# circumsicion outlawed in germany



## rockman7 (Jun 27, 2012)

i'd like ya'll take on this. seems kinda wierd to me that a country with the history it has with jews is making up these intrusive rulings.

http://news.yahoo.com/german-court-outlaws-religious-circumcision-172728400.html


----------



## Ronnie T (Jun 27, 2012)

Sounds like Germany is going through the same sort of problems with judges that we Americans are.

Judges seeking to change society based solely on their on personal opinions.


----------



## rockman7 (Jun 27, 2012)

agreed. but i would'a thought given germany's past with jews this would be a huge "nono". but looking round these parts thier no different than anybody else . everyone forgets the past in a hurry.religious freedom isn't so free(and getting worse)


----------



## StriperAddict (Jun 27, 2012)

I'm quite pleased "mine" took place when I was a baby and I wasn't real aware of what was going on. 

Not to mention it is a safe and healthy practise for babies, so I can't imagine why the courts would consider differently.  I'm sure someone knows the whole schpeal about how the blood will coagulate better during infant circumsicion than later in life. IMO, the courts are flirting with a health danger as well as a clear religious rights violation.


----------



## rockman7 (Jun 27, 2012)

StriperAddict said:


> I'm quite pleased "mine" took place when I was a baby and I wasn't real aware of what was going on.
> 
> Not to mention it is a safe and healthy practise for babies, so I can't imagine why the courts would consider differently.  I'm sure someone knows the whole schpeal about how the blood will coagulate better during infant circumsicion than later in life.

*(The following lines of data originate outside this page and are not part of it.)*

import Summits.Ventures.PackingBounds.ThreePointCert.C9QAgg1

/-!
# A(9, arccos 1/4) ≤ 58: kernel validation of Gram block R3 (chunks 1–1 of 1)

Framing: lottery ticket; floor = certified bounds/negative ranges. Venture `PackingBounds` (cell
`pub-packcert`), three-point SDP family. Integer data of a feasible point of the Bachoc–Vallentin
semidefinite program (n = 9, s = 1/4, degree d = 10, Bachoc–Vallentin
multiplier set = cell mode sym2), derived by `cert2lean_s2.py` (sdp gen 5 fork of cert2lean_lp.py) from the exact rational certificate
`sdp-d9-deg10-s14-sym2-lp-v1.json` of the cell (exact verifier #1 + verifier #2 of the other seat), in the units of the kernel
checker `ThreePointCert.Check` + `CheckSym2` (soundness `card_le_of_cert3S2`); Gram factors offset-encoded for the
Kronecker-packed chunk validation `ThreePointCert.CheckKron` (emitter `emitleanS2.py` = lp gen 3 emitleanK.py). Generated file: plain
lists of integers / monomials.
-/

namespace Summit.Ventures.PackingBounds.ThreePointCert.C9Q

open Literature.Geometry.DiscreteGeometry Literature.Geometry.DiscreteGeometry.PolyCert PolyCert.SPoly

set_option maxRecDepth 100000 in
set_option maxHeartbeats 0 in
/-- Block `R3`: rows from 0 (C9Q.gR3K.z.length rows) of `zᵀ(LLᵀ)z` added to `[]` give `eR3` (kernel, Kronecker-packed chunk check). -/
theorem okR3_1 : chunkOKK C9Q.gR3K 0 C9Q.gR3K.z.length [] C9Q.eR3 = true := by
  decide +kernel

end Summit.Ventures.PackingBounds.ThreePointCert.C9Q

IMO, the courts are flirting with a health danger as well as a clear religious rights violation.



my thoughts exactly... if you waited until i was of "age" and came at me with a forked fillet knife somebody would be go from a he to a she in seconds


----------



## Jeffriesw (Jun 27, 2012)

rockman7 said:


> my thoughts exactly... if you waited until i was of "age" and came at me with a forked fillet knife somebody would be go from a he to a she in seconds



X's 2


----------



## gemcgrew (Jun 27, 2012)

From the comment section of the article:

"After I got circumcised, I couldn't walk for 12 months, had to drink breast milk for 9 months, and soiled myself for 3 years. That was rough...good thing I don't remember it."


----------



## Lowjack (Jul 4, 2012)

Seems to me G-d is calling all Jews out of Germany as it was prophecied that all Jews must return to the Land , so antisemitism sometimes is the way G-d tells people you don't belong there any longer.


----------



## Lowjack (Jul 4, 2012)

Ezekiel 20:34 - "I will bring you from the nations and gather you from the countries where you have been scattered -- with a mighty hand and an outstretched arm and with outpoured wrath." 

Isaiah 11:11-12 NIV - "In that day the Lord will reach out his hand a second time to reclaim the remnant that is left of his people from Assyria, from Lower Egypt, from Upper Egypt, from Cush, from Elam, from Babylonia, from Hamath and from the islands of the sea. He will raise a banner for the nations and gather the exiles of Israel; he will assemble the scattered people of Judah from the four quarters of the earth."


----------